Top of RECORDS SHOWN

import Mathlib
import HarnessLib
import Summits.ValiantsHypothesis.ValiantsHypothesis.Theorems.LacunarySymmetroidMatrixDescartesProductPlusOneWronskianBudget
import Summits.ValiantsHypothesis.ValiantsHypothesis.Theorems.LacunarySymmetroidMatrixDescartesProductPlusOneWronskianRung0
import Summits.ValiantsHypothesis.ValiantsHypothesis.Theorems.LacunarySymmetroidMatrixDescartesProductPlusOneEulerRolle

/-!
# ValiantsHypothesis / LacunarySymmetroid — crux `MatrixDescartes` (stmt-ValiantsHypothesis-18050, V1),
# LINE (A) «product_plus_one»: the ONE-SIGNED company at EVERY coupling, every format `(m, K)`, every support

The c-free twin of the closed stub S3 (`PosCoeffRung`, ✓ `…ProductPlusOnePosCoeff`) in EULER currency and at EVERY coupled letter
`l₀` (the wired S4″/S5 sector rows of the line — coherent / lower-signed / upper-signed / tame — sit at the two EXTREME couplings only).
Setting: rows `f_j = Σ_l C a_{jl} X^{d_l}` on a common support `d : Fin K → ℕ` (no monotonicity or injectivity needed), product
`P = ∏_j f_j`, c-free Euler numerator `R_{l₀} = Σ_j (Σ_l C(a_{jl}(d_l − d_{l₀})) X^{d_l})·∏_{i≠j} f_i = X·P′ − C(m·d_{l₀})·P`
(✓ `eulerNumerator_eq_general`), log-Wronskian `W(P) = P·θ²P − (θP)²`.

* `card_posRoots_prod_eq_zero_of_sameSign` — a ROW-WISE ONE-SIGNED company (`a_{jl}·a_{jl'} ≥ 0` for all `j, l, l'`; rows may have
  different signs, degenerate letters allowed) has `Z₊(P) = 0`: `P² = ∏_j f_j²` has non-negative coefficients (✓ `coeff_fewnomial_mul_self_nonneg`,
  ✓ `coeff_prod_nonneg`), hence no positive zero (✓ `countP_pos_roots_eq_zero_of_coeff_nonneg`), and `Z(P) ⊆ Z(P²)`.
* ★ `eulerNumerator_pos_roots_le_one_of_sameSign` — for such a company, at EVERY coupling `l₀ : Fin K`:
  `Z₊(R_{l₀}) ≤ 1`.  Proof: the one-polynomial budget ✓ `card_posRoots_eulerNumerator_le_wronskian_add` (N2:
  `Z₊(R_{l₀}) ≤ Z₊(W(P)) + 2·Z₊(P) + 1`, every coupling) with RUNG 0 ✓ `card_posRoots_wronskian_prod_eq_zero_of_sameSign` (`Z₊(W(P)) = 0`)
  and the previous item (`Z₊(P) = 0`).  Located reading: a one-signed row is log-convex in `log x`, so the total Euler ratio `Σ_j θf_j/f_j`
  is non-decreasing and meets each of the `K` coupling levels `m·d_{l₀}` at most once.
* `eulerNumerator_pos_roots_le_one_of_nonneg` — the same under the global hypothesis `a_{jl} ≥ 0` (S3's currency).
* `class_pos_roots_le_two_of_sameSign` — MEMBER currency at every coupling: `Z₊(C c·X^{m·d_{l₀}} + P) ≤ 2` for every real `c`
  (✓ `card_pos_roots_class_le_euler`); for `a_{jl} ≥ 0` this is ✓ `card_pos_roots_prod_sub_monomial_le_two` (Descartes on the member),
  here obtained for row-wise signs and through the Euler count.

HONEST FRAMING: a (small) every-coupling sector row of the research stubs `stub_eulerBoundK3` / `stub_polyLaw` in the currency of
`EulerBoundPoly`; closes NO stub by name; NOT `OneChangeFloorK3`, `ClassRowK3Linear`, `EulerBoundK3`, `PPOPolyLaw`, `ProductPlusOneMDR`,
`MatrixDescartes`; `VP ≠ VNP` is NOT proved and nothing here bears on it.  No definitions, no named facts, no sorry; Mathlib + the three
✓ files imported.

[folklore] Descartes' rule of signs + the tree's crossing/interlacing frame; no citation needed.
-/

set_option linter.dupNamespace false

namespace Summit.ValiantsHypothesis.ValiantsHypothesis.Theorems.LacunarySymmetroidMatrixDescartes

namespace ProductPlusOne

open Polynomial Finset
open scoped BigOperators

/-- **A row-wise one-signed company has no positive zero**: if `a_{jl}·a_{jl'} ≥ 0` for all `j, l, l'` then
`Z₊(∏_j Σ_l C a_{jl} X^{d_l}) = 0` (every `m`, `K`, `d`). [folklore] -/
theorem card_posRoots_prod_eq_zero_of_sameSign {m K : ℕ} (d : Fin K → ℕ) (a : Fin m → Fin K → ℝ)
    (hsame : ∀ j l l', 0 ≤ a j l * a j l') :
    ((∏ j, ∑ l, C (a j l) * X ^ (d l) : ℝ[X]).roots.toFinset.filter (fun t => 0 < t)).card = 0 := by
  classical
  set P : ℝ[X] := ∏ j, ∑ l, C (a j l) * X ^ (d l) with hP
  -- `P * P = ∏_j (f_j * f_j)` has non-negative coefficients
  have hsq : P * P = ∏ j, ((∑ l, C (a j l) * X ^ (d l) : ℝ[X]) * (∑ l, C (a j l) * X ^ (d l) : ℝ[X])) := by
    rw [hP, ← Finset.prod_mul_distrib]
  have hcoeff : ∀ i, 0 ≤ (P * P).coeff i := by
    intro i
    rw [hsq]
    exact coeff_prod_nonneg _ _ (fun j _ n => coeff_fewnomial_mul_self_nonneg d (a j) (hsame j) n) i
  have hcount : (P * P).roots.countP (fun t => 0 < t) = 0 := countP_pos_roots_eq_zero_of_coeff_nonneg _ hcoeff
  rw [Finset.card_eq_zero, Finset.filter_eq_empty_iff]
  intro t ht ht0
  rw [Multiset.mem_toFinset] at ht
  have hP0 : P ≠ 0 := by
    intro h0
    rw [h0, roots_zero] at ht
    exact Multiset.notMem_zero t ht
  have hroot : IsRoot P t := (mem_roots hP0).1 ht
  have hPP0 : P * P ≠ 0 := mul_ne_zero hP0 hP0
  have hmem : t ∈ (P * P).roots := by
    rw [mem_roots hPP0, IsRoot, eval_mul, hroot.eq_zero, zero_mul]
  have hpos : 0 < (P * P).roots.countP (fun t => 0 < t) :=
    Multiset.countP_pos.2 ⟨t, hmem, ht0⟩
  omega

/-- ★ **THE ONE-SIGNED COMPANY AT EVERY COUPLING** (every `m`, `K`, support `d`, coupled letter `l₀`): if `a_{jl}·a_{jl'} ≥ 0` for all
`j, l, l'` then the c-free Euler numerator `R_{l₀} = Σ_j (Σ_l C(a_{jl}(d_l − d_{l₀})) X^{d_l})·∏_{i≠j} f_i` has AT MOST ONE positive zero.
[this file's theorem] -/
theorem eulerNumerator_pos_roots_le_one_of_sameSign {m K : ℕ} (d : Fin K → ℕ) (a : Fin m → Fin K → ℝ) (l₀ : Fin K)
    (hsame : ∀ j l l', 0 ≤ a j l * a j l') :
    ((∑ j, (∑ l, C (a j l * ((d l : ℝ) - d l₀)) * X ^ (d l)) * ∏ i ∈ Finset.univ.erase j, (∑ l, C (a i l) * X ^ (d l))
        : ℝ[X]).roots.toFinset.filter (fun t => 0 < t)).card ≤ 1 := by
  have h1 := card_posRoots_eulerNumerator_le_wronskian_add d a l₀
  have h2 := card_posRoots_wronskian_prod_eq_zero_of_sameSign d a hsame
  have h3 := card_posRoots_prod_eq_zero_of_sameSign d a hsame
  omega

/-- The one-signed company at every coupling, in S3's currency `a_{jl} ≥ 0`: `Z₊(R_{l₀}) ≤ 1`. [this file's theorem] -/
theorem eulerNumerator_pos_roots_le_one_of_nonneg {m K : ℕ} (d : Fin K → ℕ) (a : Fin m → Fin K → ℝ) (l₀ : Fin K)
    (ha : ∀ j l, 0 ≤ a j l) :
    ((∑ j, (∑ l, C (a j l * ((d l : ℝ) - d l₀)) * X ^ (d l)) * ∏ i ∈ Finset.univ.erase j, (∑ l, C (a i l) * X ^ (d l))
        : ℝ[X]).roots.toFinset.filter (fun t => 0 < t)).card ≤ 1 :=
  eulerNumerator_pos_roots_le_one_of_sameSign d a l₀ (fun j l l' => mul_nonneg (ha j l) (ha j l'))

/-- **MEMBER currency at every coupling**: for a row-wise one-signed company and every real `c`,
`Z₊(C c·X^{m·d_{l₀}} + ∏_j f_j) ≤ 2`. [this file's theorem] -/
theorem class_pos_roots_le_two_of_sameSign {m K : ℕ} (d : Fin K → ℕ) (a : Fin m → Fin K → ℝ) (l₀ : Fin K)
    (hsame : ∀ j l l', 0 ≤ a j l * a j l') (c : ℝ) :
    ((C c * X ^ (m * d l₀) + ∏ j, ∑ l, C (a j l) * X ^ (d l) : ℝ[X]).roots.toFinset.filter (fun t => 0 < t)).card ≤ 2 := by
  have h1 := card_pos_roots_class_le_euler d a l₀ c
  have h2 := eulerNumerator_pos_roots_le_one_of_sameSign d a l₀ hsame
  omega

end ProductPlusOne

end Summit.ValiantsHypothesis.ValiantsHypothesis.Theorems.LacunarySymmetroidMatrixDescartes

Bottom of RECORDS SHOWN

*TASK INSTRUCTIONS*
Exact copies of the lines from the start of the data up to the line holding "injectivity needed), product", both included, are all that is needed.

*SOLUTION FOR THIS TASK*
import Mathlib
import HarnessLib
import Summits.ValiantsHypothesis.ValiantsHypothesis.Theorems.LacunarySymmetroidMatrixDescartesProductPlusOneWronskianBudget
import Summits.ValiantsHypothesis.ValiantsHypothesis.Theorems.LacunarySymmetroidMatrixDescartesProductPlusOneWronskianRung0
import Summits.ValiantsHypothesis.ValiantsHypothesis.Theorems.LacunarySymmetroidMatrixDescartesProductPlusOneEulerRolle

/-!
# ValiantsHypothesis / LacunarySymmetroid — crux `MatrixDescartes` (stmt-ValiantsHypothesis-18050, V1),
# LINE (A) «product_plus_one»: the ONE-SIGNED company at EVERY coupling, every format `(m, K)`, every support

The c-free twin of the closed stub S3 (`PosCoeffRung`, ✓ `…ProductPlusOnePosCoeff`) in EULER currency and at EVERY coupled letter
`l₀` (the wired S4″/S5 sector rows of the line — coherent / lower-signed / upper-signed / tame — sit at the two EXTREME couplings only).
Setting: rows `f_j = Σ_l C a_{jl} X^{d_l}` on a common support `d : Fin K → ℕ` (no monotonicity or injectivity needed), product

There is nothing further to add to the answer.